Enquanto o ritmo lento pode afastar alguns, a outros ele pode culminar num desfecho surpreendentemente positivo, como foi meu caso. Você não vai encontrar fantasmas andando por corredores, objetos se movendo, satanás sambando no teto nem nada do tipo no decorrer do livro. Porém, a cena final é surpreendentemente boa. Não vou dar spoilers mas cabe citar uma curiosidade aqui. Em 1982 o livro ganhou uma edição especial com uma capa que simula um vitral de uma sala importante pra trama. A capa representa esse vitral quebrado e na parte quebrada podemos ver o rosto de Jennifer em terror enquanto uma bizarra mão segura seu pescoço. Porém, quando você abre a capa e vê a imagem abaixo toma um baita spoiler, pois ela representa a cena final do livro de uma maneira mais livre mas, ainda assim, revelando um personagem importante. Não vou por a imagem, mas a capa é esta. Você pode pesquisar por sua conta e risco depois.

O saldo final de 666- O Limiar do Inferno é positivo. Ele não é uma baita obra do terror contemporâneo e dificilmente vai figurar na lista de indicações dos amantes de terror, mas é um livro agradável de se ler e que não ofende. Inclusive poderia render até um bom filme, arrisco-me a dizer!
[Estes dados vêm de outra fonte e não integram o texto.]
include hArt in
/-- **Affine pieces.** For `g : T → S` and an affine open `V ⊆ T` with `Γ(V, 𝒪_T)` Noetherian,
`Γ(V, 𝒪_T) → Γ(π⁻¹V, 𝒪)` is bijective for the base change `π : Y ×_S T → T`: the restriction
`π|_V` is the base change of `p` along `Spec Γ(V) ≅ V ⊆ T → S`. [cite: GortzWedhorn2023,
Cor. 24.63] -/
private theorem app_bijective_snd_of_artinLevels_affine {T : Scheme.{u}} (g : T ⟶ S)
    (V : T.Opens) (hV : IsAffineOpen V) [IsNoetherianRing Γ(T, V)] :
    Function.Bijective ((pullback.snd p g).app V) := by
  have h1 := bijective_algebraMapΓ_snd_of_artinLevels p hArt (hV.fromSpec ≫ g)
  have h2 : Function.Bijective (algebraMapΓ (pullback.snd (pullback.snd p g) hV.fromSpec)) :=
    bijective_algebraMapΓ_snd_snd p g hV.fromSpec h1
  exact app_bijective_of_appTop_morphismRestrict _ V
    (appTop_morphismRestrict_bijective_of_snd _ V hV h2)

include hArt in
/-- **Universal Stein property from the Artin levels.** Let `p : Y → S` be proper and assume that
for every Artin local ring `R′` and every `i : Spec R′ → S` the structure map
`R′ → Γ(Y ×_S Spec R′, 𝒪)` is bijective. Then for every locally Noetherian `T`, every `g : T → S`
and every open `W ⊆ T`, the comorphism `Γ(W, 𝒪_T) → Γ(π⁻¹W, 𝒪)` of the base change
`π : Y ×_S T → T` is bijective. [cite: GortzWedhorn2023, Cor. 24.63 and Thm. 24.37]
[cite: StacksProject, Tag 02KH (degree 0)] [cite: AtiyahMacdonald1969, Prop. 3.9 and Cor. 10.19] -/
theorem app_bijective_snd_of_artinLevels {T : Scheme.{u}} [IsLocallyNoetherian T] (g : T ⟶ S)
    (W : T.Opens) : Function.Bijective ((pullback.snd p g).app W) := by
  apply app_bijective_of_affine
  intro V
  haveI : IsNoetherianRing Γ(T, (V : T.Opens)) := IsLocallyNoetherian.component_noetherian V
  exact app_bijective_snd_of_artinLevels_affine p hArt g V V.2

end Main

end Literature.AlgebraicGeometry.Morphisms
Caso você tenha ficado interessado, o livro ganhou três lançamentos no Brasil, o primeiro em 1981 pela Circulo do Livro, a segunda em 1982 pela editora Melhoramentos e uma terceira em 1988 novamente pela Círculo do Livro. A edição mais comum de ser encontrada é a de 1981 e por preços absurdamente baixos. Na Estante Virtual, por exemplo, você encontra edições a partir de R$6,00. Aliás, aqui cabe mais uma curiosidade sobre capas. A edição de 1981 tem uma capa esquisitinha (inclusive é a edição que tenho) que mostra uma composição caóticas de uma casa antiga, dois rostos de mulher (que aparentemente são a mesma pessoa) e a silhueta de um homem caindo de cabeça pra baixo. Essa mesma capa foi utilizada um ano antes também pela Circulo do Livro para o livro Não Toque no Gato de Mary Stewart. A diferença é que em 666 eles espelharam a imagem, inseriram a imagem da casa e diminuíram as imagens das cabeças e da silhueta. Economia era a palavra chave da Circulo do Livro!

Então é isso, pessoal! Confesso que senti falta de escrever, apesar de post ser uma mídia quase falecida hoje em dia. Porém, sou um velho apegado aos costumes dos antigos então não estranhem se outro post pipocar em breve. Até lá!